Late Effects Following Allogeneic Hematopoietic Stem Cell Transplantation (HSCT) From Alternative Donors In Patients With Fanconi Anemia (FA)

Hematopoietic Stem Cell Transplantation is the only curative approach for the hematological complications of Fanconi Anemia. However, patients with FA remain at increased risk for HSCT-specific late effects and FA-associated complications including solid tumors, which may affect their long-term outcome.

We performed a single-institutional, retrospective review of late effects and long-term outcome in patients with FA who underwent HCST from alternative donors at MSKCC from March 1999 to December 2012. This review was approved by MSKCC IRB/Privacy Board. Twenty-two patients including 14 males and 8 females who underwent T-cell depleted HSCT and survived more than one-year post-transplant were eligible for inclusion in this study. The hematologic diagnoses of these patients were: severe aplastic anemia (SAA, n=11), myelodysplastic syndrome (MDS n=6) and acute myelogenous leukemia (AML n=5). Cytoreduction regimens included Total Body Irradiation (TBI), Cyclophosphamide (CY) and Fludarabine (FLU) (n=18) or Busulfan, CY and FLU (n=4). Donors were unrelated matched (n=9), unrelated mismatched (n=5) or related mismatched (n=8).

The median post transplant follow-up for the 22 patients was 6.7 years (range 1.1- 15.1 years). Of the 22 patients who survived more than 1 year post HSCT, 20 are alive and 19 are alive disease-free, with overall survival and disease-free survival rates of 90.9% and 86.3% respectively for this patient group. Two female patients died of complications related to squamous cell carcinoma of the tongue and the vulvo-vaginal area respectively; one patient developed a relapse of MDS and is alive following a second transplant. Full donor chimerism was present in 18 of 20 evaluable patients. No chronic GVHD was observed in any of the 22 patients who received grafts from alternative donors. Of the 18 patients who received a TBI based regimen, 4 patients (22%) developed hypothyroidism post transplant, 7 patients (39%) developed insulin resistance (HOMA-IR >2.6) and one patient developed Insulin dependent diabetes mellitus, a year after transplant. Germ cell dysfunction was noted in 8 of 11 evaluable males and 4 of 5 evaluable females following a TBI based regimen. Among 4 patients receiving a Busulfan-based regimen, only one patient developed hypothyroidism. Prior to transplant, 13 patients (59%) had elevated ferritin levels (>500ng/ml) and seven of these 13 patients had received >20 transfusions. Post transplant, 12 patients had persisting high ferritin levels and six underwent phlebotomy. None of the patients had documented adverse cardiac or pulmonary late outcomes post-transplant.

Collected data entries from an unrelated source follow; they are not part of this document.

include hd in
/-- **★ (a-1)'s LETTER `hin` FROM THE INERT TORUS-ENTRY LETTERS.**  For a unitary Hecke character `φ` of `L`, the good-place package `hgood` of ★ (a-1)'s HEAD (`v ∉ S₀`: `v` unramified
in `L`, `|2|_v = 1`, all `δ_w` units, `φ` unramified at every `w ∣ v`) and, at every non-split `w ∣ v`, `v ∉ S₀`, a torus-entry witness `∃ α, (α) ∧ (c)` for the weight `ω_v` read through
`φ_w = φ.localComponent w` (the shape R90-C10-p07's Iwasawa brick exports): THEN `∀ v ∉ S₀, ∀ w, c • w = w → ν_v(𝒪_v³)⁻¹ • ∫ ω_v·Q_v^{−z} = inertToken(φ.valueAtUniformizer w)` (`1 < Re z`) —
LITERALLY the hypothesis `hin` of ★ `K2E1ChiIntertwiningScalarEulerProductU3Finite.inv_measure_smul_integral_finprod_chi_eq_prod_mul_chiScalar_three` (§1 per place).
[cite: Rogawski1990, §13.9 p. 229] [cite: Casselman1980, §3] [cite: Langlands1971, §3] -/
theorem hin_of_torusEntries {φ : HeckeCharacter L} (hφ : φ.IsUnitary)
    (hgood : ∀ v ∉ S₀, (Algebra.IsUnramifiedIn (𝓞 L) v.asIdeal ∧ Valued.v (2 : v.adicCompletion ↥(maximalRealSubfield L)) = 1 ∧
      ∀ w : PlacesOver L v, Valued.v (algebraMap L (LocalRing L v) δ w) = 1) ∧ ∀ w : PlacesOver L v, φ.IsUnramifiedAt w.1)
    (hT : ∀ v ∉ S₀, ∀ w : PlacesOver L v, IsCMField.complexConj L • w.1 = w.1 →
      ∃ α : (Fin 3 → v.adicCompletion ↥(maximalRealSubfield L)) → (w.1.adicCompletion L)ˣ,
        (∀ p : Fin 3 → v.adicCompletion ↥(maximalRealSubfield L), 1 < (∏ w' : PlacesOver L v, max 1 (max ((normAbs (w'.1.adicCompletion L) (quadraticLocalEquiv L v (IsCMField.complexConj L) hcδ hδ (p 0, p 1) w') : ℝ≥0) : ℝ)
            ((normAbs (w'.1.adicCompletion L) ((toLocalRing L v (p 2) * algebraMap L (LocalRing L v) δ -
              toLocalRing L v 2⁻¹ * (quadraticLocalEquiv L v (IsCMField.complexConj L) hcδ hδ (p 0, p 1) *
                conjLocal L (IsCMField.complexConj L) v (quadraticLocalEquiv L v (IsCMField.complexConj L) hcδ hδ (p 0, p 1)))) w') : ℝ≥0) : ℝ))) →
          ((normAbs (w.1.adicCompletion L) (α p : w.1.adicCompletion L) : ℝ≥0) : ℝ) * (∏ w' : PlacesOver L v, max 1 (max ((normAbs (w'.1.adicCompletion L) (quadraticLocalEquiv L v (IsCMField.complexConj L) hcδ hδ (p 0, p 1) w') : ℝ≥0) : ℝ)
            ((normAbs (w'.1.adicCompletion L) ((toLocalRing L v (p 2) * algebraMap L (LocalRing L v) δ -
              toLocalRing L v 2⁻¹ * (quadraticLocalEquiv L v (IsCMField.complexConj L) hcδ hδ (p 0, p 1) *
                conjLocal L (IsCMField.complexConj L) v (quadraticLocalEquiv L v (IsCMField.complexConj L) hcδ hδ (p 0, p 1)))) w') : ℝ≥0) : ℝ))) = 1) ∧
        (∀ p : Fin 3 → v.adicCompletion ↥(maximalRealSubfield L), (∏ w' : PlacesOver L v, max 1 (max ((normAbs (w'.1.adicCompletion L) (quadraticLocalEquiv L v (IsCMField.complexConj L) hcδ hδ (p 0, p 1) w') : ℝ≥0) : ℝ)
            ((normAbs (w'.1.adicCompletion L) ((toLocalRing L v (p 2) * algebraMap L (LocalRing L v) δ -
              toLocalRing L v 2⁻¹ * (quadraticLocalEquiv L v (IsCMField.complexConj L) hcδ hδ (p 0, p 1) *
                conjLocal L (IsCMField.complexConj L) v (quadraticLocalEquiv L v (IsCMField.complexConj L) hcδ hδ (p 0, p 1)))) w') : ℝ≥0) : ℝ))) = 1 → ωv v p = 1) ∧
        (∀ p : Fin 3 → v.adicCompletion ↥(maximalRealSubfield L), 1 < (∏ w' : PlacesOver L v, max 1 (max ((normAbs (w'.1.adicCompletion L) (quadraticLocalEquiv L v (IsCMField.complexConj L) hcδ hδ (p 0, p 1) w') : ℝ≥0) : ℝ)
            ((normAbs (w'.1.adicCompletion L) ((toLocalRing L v (p 2) * algebraMap L (LocalRing L v) δ -
              toLocalRing L v 2⁻¹ * (quadraticLocalEquiv L v (IsCMField.complexConj L) hcδ hδ (p 0, p 1) *
                conjLocal L (IsCMField.complexConj L) v (quadraticLocalEquiv L v (IsCMField.complexConj L) hcδ hδ (p 0, p 1)))) w') : ℝ≥0) : ℝ))) →
          ωv v p = ((φ.localComponent w.1 (α p) : ℂˣ) : ℂ)))
    {z : ℂ} (hz : 1 < z.re) :
    ∀ v ∉ S₀, ∀ w : PlacesOver L v, IsCMField.complexConj L • w.1 = w.1 →
      ((Measure.pi fun _ : Fin 3 => νv v) (integralBox ↥(maximalRealSubfield L) (Fin 3) v)).toReal⁻¹ •
          ∫ p : Fin 3 → v.adicCompletion ↥(maximalRealSubfield L),
            ωv v p * (((∏ w' : PlacesOver L v, max 1 (max ((normAbs (w'.1.adicCompletion L) (quadraticLocalEquiv L v (IsCMField.complexConj L) hcδ hδ (p 0, p 1) w') : ℝ≥0) : ℝ)
            ((normAbs (w'.1.adicCompletion L) ((toLocalRing L v (p 2) * algebraMap L (LocalRing L v) δ -
              toLocalRing L v 2⁻¹ * (quadraticLocalEquiv L v (IsCMField.complexConj L) hcδ hδ (p 0, p 1) *
                conjLocal L (IsCMField.complexConj L) v (quadraticLocalEquiv L v (IsCMField.complexConj L) hcδ hδ (p 0, p 1)))) w') : ℝ≥0) : ℝ))) : ℝ) : ℂ) ^ (-z)
            ∂(Measure.pi fun _ : Fin 3 => νv v) =
        (1 - φ.valueAtUniformizer w.1 * (v.residueCard : ℂ) ^ (-(2 * z))) * (1 + φ.valueAtUniformizer w.1 * (v.residueCard : ℂ) ^ (-(2 * z - 1))) /
          ((1 - φ.valueAtUniformizer w.1 * (v.residueCard : ℂ) ^ (-(2 * z - 2))) * (1 + φ.valueAtUniformizer w.1 * (v.residueCard : ℂ) ^ (-(2 * z - 2)))) := by
  intro v hv w hw
  obtain ⟨α, hα, hω1, hωQ⟩ := hT v hv w hw
  exact chiLocalMean_eq_inertToken_of_torusEntry L hcδ hδ hd v (νv v) (hgood v hv).1.1 w hw (hgood v hv).1.2.1 ((hgood v hv).1.2.2 w) hφ ((hgood v hv).2 w)
    α hα (ωv v) hω1 hωQ hz

include hd in
/-- **★ (a-1)'s LETTER `hsp` FROM THE SPLIT TORUS-ENTRY LETTERS.**  Same `hgood` package; at every split `w ∣ v`, `v ∉ S₀`, a witness in (W) §3's shape over `L⁺_v` (Gindikin–Karpelevich
base coordinates at `δ_w =` ★ `splitSqrt … v w`): unramified characters `χ₁ χ₂` of `L⁺_v^×`, a uniformizer `π` (`‖π‖ = q_v⁻¹`) WITH THE IDENTIFICATIONS `(χ₁ π : ℂ) = φ.valueAtUniformizer w`,
`(χ₂ π : ℂ) = φ.valueAtUniformizer w̄` (`w̄ = galInv c w`; swap the roles with `splitToken_symm` if the brick attaches them the other way), torus entries `α₁ α₂` on the heights `A, B` and the
weight factorisation `ω_v = c₁·c₂`: THEN `∀ v ∉ S₀, ∀ w, c • w ≠ w → ν_v(𝒪_v³)⁻¹ • ∫ ω_v·Q_v^{−z} = splitToken(φ(ϖ_w), φ(ϖ_w̄))` — LITERALLY (a-1)'s `hsp` (§2 per place; `‖e_j‖ = 1` from unitarity).
[cite: Rogawski1990, §13.9 p. 229] [cite: Casselman1980, §3] [cite: Langlands1971, §3] [cite: MoeglinWaldspurger1995, IV.1.11] -/
theorem hsp_of_torusEntries {φ : HeckeCharacter L} (hφ : φ.IsUnitary)
    (hgood : ∀ v ∉ S₀, (Algebra.IsUnramifiedIn (𝓞 L) v.asIdeal ∧ Valued.v (2 : v.adicCompletion ↥(maximalRealSubfield L)) = 1 ∧
      ∀ w : PlacesOver L v, Valued.v (algebraMap L (LocalRing L v) δ w) = 1) ∧ ∀ w : PlacesOver L v, φ.IsUnramifiedAt w.1)
    (hT : ∀ v ∉ S₀, ∀ w : PlacesOver L v, IsCMField.complexConj L • w.1 ≠ w.1 →
      ∃ (χ₁ χ₂ : (v.adicCompletion ↥(maximalRealSubfield L))ˣ →* ℂˣ) (π : (v.adicCompletion ↥(maximalRealSubfield L))ˣ) (α₁ α₂ : (Fin 3 → v.adicCompletion ↥(maximalRealSubfield L)) → (v.adicCompletion ↥(maximalRealSubfield L))ˣ)
        (c₁ c₂ : (Fin 3 → v.adicCompletion ↥(maximalRealSubfield L)) → ℂ),
        (∀ u : (v.adicCompletion ↥(maximalRealSubfield L))ˣ, normAbs (v.adicCompletion ↥(maximalRealSubfield L)) (u : v.adicCompletion ↥(maximalRealSubfield L)) = 1 → χ₁ u = 1) ∧
        (∀ u : (v.adicCompletion ↥(maximalRealSubfield L))ˣ, normAbs (v.adicCompletion ↥(maximalRealSubfield L)) (u : v.adicCompletion ↥(maximalRealSubfield L)) = 1 → χ₂ u = 1) ∧
        normAbs (v.adicCompletion ↥(maximalRealSubfield L)) (π : v.adicCompletion ↥(maximalRealSubfield L)) = (residueFieldCard (v.adicCompletion ↥(maximalRealSubfield L)) : ℝ≥0)⁻¹ ∧
        ((χ₁ π : ℂˣ) : ℂ) = φ.valueAtUniformizer w.1 ∧ ((χ₂ π : ℂˣ) : ℂ) = φ.valueAtUniformizer (PlacesOver.galInv (IsCMField.complexConj L) w).1 ∧
        (∀ p : Fin 3 → v.adicCompletion ↥(maximalRealSubfield L), 1 < max 1 (max ((normAbs (v.adicCompletion ↥(maximalRealSubfield L)) (p 0 + splitSqrt ↥(maximalRealSubfield L) L (IsCMField.complexConj L) hcδ hδ v w * p 1) : ℝ≥0) : ℝ)
            ((normAbs (v.adicCompletion ↥(maximalRealSubfield L)) (splitSqrt ↥(maximalRealSubfield L) L (IsCMField.complexConj L) hcδ hδ v w * p 2 - 2⁻¹ * (p 0 + splitSqrt ↥(maximalRealSubfield L) L (IsCMField.complexConj L) hcδ hδ v w * p 1) * (p 0 - splitSqrt ↥(maximalRealSubfield L) L (IsCMField.complexConj L) hcδ hδ v w * p 1)) : ℝ≥0) : ℝ)) →
          ((normAbs (v.adicCompletion ↥(maximalRealSubfield L)) (α₁ p : v.adicCompletion ↥(maximalRealSubfield L)) : ℝ≥0) : ℝ) * max 1 (max ((normAbs (v.adicCompletion ↥(maximalRealSubfield L)) (p 0 + splitSqrt ↥(maximalRealSubfield L) L (IsCMField.complexConj L) hcδ hδ v w * p 1) : ℝ≥0) : ℝ)
            ((normAbs (v.adicCompletion ↥(maximalRealSubfield L)) (splitSqrt ↥(maximalRealSubfield L) L (IsCMField.complexConj L) hcδ hδ v w * p 2 - 2⁻¹ * (p 0 + splitSqrt ↥(maximalRealSubfield L) L (IsCMField.complexConj L) hcδ hδ v w * p 1) * (p 0 - splitSqrt ↥(maximalRealSubfield L) L (IsCMField.complexConj L) hcδ hδ v w * p 1)) : ℝ≥0) : ℝ)) = 1) ∧
        (∀ p : Fin 3 → v.adicCompletion ↥(maximalRealSubfield L), 1 < max 1 (max ((normAbs (v.adicCompletion ↥(maximalRealSubfield L)) (-(p 0 - splitSqrt ↥(maximalRealSubfield L) L (IsCMField.complexConj L) hcδ hδ v w * p 1)) : ℝ≥0) : ℝ)
            ((normAbs (v.adicCompletion ↥(maximalRealSubfield L)) (splitSqrt ↥(maximalRealSubfield L) L (IsCMField.complexConj L) hcδ hδ v w * p 2 - 2⁻¹ * (p 0 + splitSqrt ↥(maximalRealSubfield L) L (IsCMField.complexConj L) hcδ hδ v w * p 1) * (p 0 - splitSqrt ↥(maximalRealSubfield L) L (IsCMField.complexConj L) hcδ hδ v w * p 1) -
              (p 0 + splitSqrt ↥(maximalRealSubfield L) L (IsCMField.complexConj L) hcδ hδ v w * p 1) * (-(p 0 - splitSqrt ↥(maximalRealSubfield L) L (IsCMField.complexConj L) hcδ hδ v w * p 1))) : ℝ≥0) : ℝ)) →
          ((normAbs (v.adicCompletion ↥(maximalRealSubfield L)) (α₂ p : v.adicCompletion ↥(maximalRealSubfield L)) : ℝ≥0) : ℝ) * max 1 (max ((normAbs (v.adicCompletion ↥(maximalRealSubfield L)) (-(p 0 - splitSqrt ↥(maximalRealSubfield L) L (IsCMField.complexConj L) hcδ hδ v w * p 1)) : ℝ≥0) : ℝ)
            ((normAbs (v.adicCompletion ↥(maximalRealSubfield L)) (splitSqrt ↥(maximalRealSubfield L) L (IsCMField.complexConj L) hcδ hδ v w * p 2 - 2⁻¹ * (p 0 + splitSqrt ↥(maximalRealSubfield L) L (IsCMField.complexConj L) hcδ hδ v w * p 1) * (p 0 - splitSqrt ↥(maximalRealSubfield L) L (IsCMField.complexConj L) hcδ hδ v w * p 1) -
              (p 0 + splitSqrt ↥(maximalRealSubfield L) L (IsCMField.complexConj L) hcδ hδ v w * p 1) * (-(p 0 - splitSqrt ↥(maximalRealSubfield L) L (IsCMField.complexConj L) hcδ hδ v w * p 1))) : ℝ≥0) : ℝ)) = 1) ∧
        (∀ p : Fin 3 → v.adicCompletion ↥(maximalRealSubfield L), max 1 (max ((normAbs (v.adicCompletion ↥(maximalRealSubfield L)) (p 0 + splitSqrt ↥(maximalRealSubfield L) L (IsCMField.complexConj L) hcδ hδ v w * p 1) : ℝ≥0) : ℝ)
            ((normAbs (v.adicCompletion ↥(maximalRealSubfield L)) (splitSqrt ↥(maximalRealSubfield L) L (IsCMField.complexConj L) hcδ hδ v w * p 2 - 2⁻¹ * (p 0 + splitSqrt ↥(maximalRealSubfield L) L (IsCMField.complexConj L) hcδ hδ v w * p 1) * (p 0 - splitSqrt ↥(maximalRealSubfield L) L (IsCMField.complexConj L) hcδ hδ v w * p 1)) : ℝ≥0) : ℝ)) = 1 → c₁ p = 1) ∧
        (∀ p : Fin 3 → v.adicCompletion ↥(maximalRealSubfield L), 1 < max 1 (max ((normAbs (v.adicCompletion ↥(maximalRealSubfield L)) (p 0 + splitSqrt ↥(maximalRealSubfield L) L (IsCMField.complexConj L) hcδ hδ v w * p 1) : ℝ≥0) : ℝ)
            ((normAbs (v.adicCompletion ↥(maximalRealSubfield L)) (splitSqrt ↥(maximalRealSubfield L) L (IsCMField.complexConj L) hcδ hδ v w * p 2 - 2⁻¹ * (p 0 + splitSqrt ↥(maximalRealSubfield L) L (IsCMField.complexConj L) hcδ hδ v w * p 1) * (p 0 - splitSqrt ↥(maximalRealSubfield L) L (IsCMField.complexConj L) hcδ hδ v w * p 1)) : ℝ≥0) : ℝ)) → c₁ p = ((χ₁ (α₁ p) : ℂˣ) : ℂ)) ∧
        (∀ p : Fin 3 → v.adicCompletion ↥(maximalRealSubfield L), max 1 (max ((normAbs (v.adicCompletion ↥(maximalRealSubfield L)) (-(p 0 - splitSqrt ↥(maximalRealSubfield L) L (IsCMField.complexConj L) hcδ hδ v w * p 1)) : ℝ≥0) : ℝ)
            ((normAbs (v.adicCompletion ↥(maximalRealSubfield L)) (splitSqrt ↥(maximalRealSubfield L) L (IsCMField.complexConj L) hcδ hδ v w * p 2 - 2⁻¹ * (p 0 + splitSqrt ↥(maximalRealSubfield L) L (IsCMField.complexConj L) hcδ hδ v w * p 1) * (p 0 - splitSqrt ↥(maximalRealSubfield L) L (IsCMField.complexConj L) hcδ hδ v w * p 1) -
              (p 0 + splitSqrt ↥(maximalRealSubfield L) L (IsCMField.complexConj L) hcδ hδ v w * p 1) * (-(p 0 - splitSqrt ↥(maximalRealSubfield L) L (IsCMField.complexConj L) hcδ hδ v w * p 1))) : ℝ≥0) : ℝ)) = 1 → c₂ p = 1) ∧
        (∀ p : Fin 3 → v.adicCompletion ↥(maximalRealSubfield L), 1 < max 1 (max ((normAbs (v.adicCompletion ↥(maximalRealSubfield L)) (-(p 0 - splitSqrt ↥(maximalRealSubfield L) L (IsCMField.complexConj L) hcδ hδ v w * p 1)) : ℝ≥0) : ℝ)
            ((normAbs (v.adicCompletion ↥(maximalRealSubfield L)) (splitSqrt ↥(maximalRealSubfield L) L (IsCMField.complexConj L) hcδ hδ v w * p 2 - 2⁻¹ * (p 0 + splitSqrt ↥(maximalRealSubfield L) L (IsCMField.complexConj L) hcδ hδ v w * p 1) * (p 0 - splitSqrt ↥(maximalRealSubfield L) L (IsCMField.complexConj L) hcδ hδ v w * p 1) -
              (p 0 + splitSqrt ↥(maximalRealSubfield L) L (IsCMField.complexConj L) hcδ hδ v w * p 1) * (-(p 0 - splitSqrt ↥(maximalRealSubfield L) L (IsCMField.complexConj L) hcδ hδ v w * p 1))) : ℝ≥0) : ℝ)) → c₂ p = ((χ₂ (α₂ p) : ℂˣ) : ℂ)) ∧
        (∀ p : Fin 3 → v.adicCompletion ↥(maximalRealSubfield L), ωv v p = c₁ p * c₂ p))
    {z : ℂ} (hz : 1 < z.re) :
    ∀ v ∉ S₀, ∀ w : PlacesOver L v, IsCMField.complexConj L • w.1 ≠ w.1 →
      ((Measure.pi fun _ : Fin 3 => νv v) (integralBox ↥(maximalRealSubfield L) (Fin 3) v)).toReal⁻¹ •
          ∫ p : Fin 3 → v.adicCompletion ↥(maximalRealSubfield L),
            ωv v p * (((∏ w' : PlacesOver L v, max 1 (max ((normAbs (w'.1.adicCompletion L) (quadraticLocalEquiv L v (IsCMField.complexConj L) hcδ hδ (p 0, p 1) w') : ℝ≥0) : ℝ)
            ((normAbs (w'.1.adicCompletion L) ((toLocalRing L v (p 2) * algebraMap L (LocalRing L v) δ -
              toLocalRing L v 2⁻¹ * (quadraticLocalEquiv L v (IsCMField.complexConj L) hcδ hδ (p 0, p 1) *
                conjLocal L (IsCMField.complexConj L) v (quadraticLocalEquiv L v (IsCMField.complexConj L) hcδ hδ (p 0, p 1)))) w') : ℝ≥0) : ℝ))) : ℝ) : ℂ) ^ (-z)
            ∂(Measure.pi fun _ : Fin 3 => νv v) =
        (1 - φ.valueAtUniformizer w.1 * (v.residueCard : ℂ) ^ (-z)) * (1 - φ.valueAtUniformizer (PlacesOver.galInv (IsCMField.complexConj L) w).1 * (v.residueCard : ℂ) ^ (-z)) *
            (1 - φ.valueAtUniformizer w.1 * φ.valueAtUniformizer (PlacesOver.galInv (IsCMField.complexConj L) w).1 * (v.residueCard : ℂ) ^ (-(2 * z - 1))) /
          ((1 - φ.valueAtUniformizer w.1 * (v.residueCard : ℂ) ^ (-(z - 1))) * (1 - φ.valueAtUniformizer (PlacesOver.galInv (IsCMField.complexConj L) w).1 * (v.residueCard : ℂ) ^ (-(z - 1))) *
            (1 - φ.valueAtUniformizer w.1 * φ.valueAtUniformizer (PlacesOver.galInv (IsCMField.complexConj L) w).1 * (v.residueCard : ℂ) ^ (-(2 * z - 2)))) := by
  intro v hv w hw
  obtain ⟨χ₁, χ₂, π, α₁, α₂, c₁, c₂, hχ₁, hχ₂, hπ, he₁, he₂, hα₁, hα₂, hc₁1, hc₁A, hc₂1, hc₂B, hω⟩ := hT v hv w hw
  exact chiLocalMean_eq_splitToken_of_torusEntries L hcδ hδ hd v (νv v) w hw (hgood v hv).1.2.1 ((hgood v hv).1.2.2 w) χ₁ χ₂ hχ₁ hχ₂ π hπ he₁ he₂
    (HeckeCharacter.norm_valueAtUniformizer_of_isUnitary hφ w.1) (HeckeCharacter.norm_valueAtUniformizer_of_isUnitary hφ (PlacesOver.galInv (IsCMField.complexConj L) w).1)
    α₁ α₂ hα₁ hα₂ c₁ c₂ (ωv v) hc₁1 hc₁A hc₂1 hc₂B hω hz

In summary, patients with FA are at risk for treatment-related late effects, and multidisciplinary follow up of patients with FA (including cancer screening) is essential for the early detection and management of late complications. Patients with FA who survive greater than one year post transplant have a very good outcome. However, these patients remain at risk for solid tumors of the head and neck and anogenital area post transplant. It is hoped that newer regimens that minimize radiation exposure and the use of T-cell depletion associated with minimal GvHD will further decrease the risks of solid tumors and other adverse late effects in patients with FA post transplant.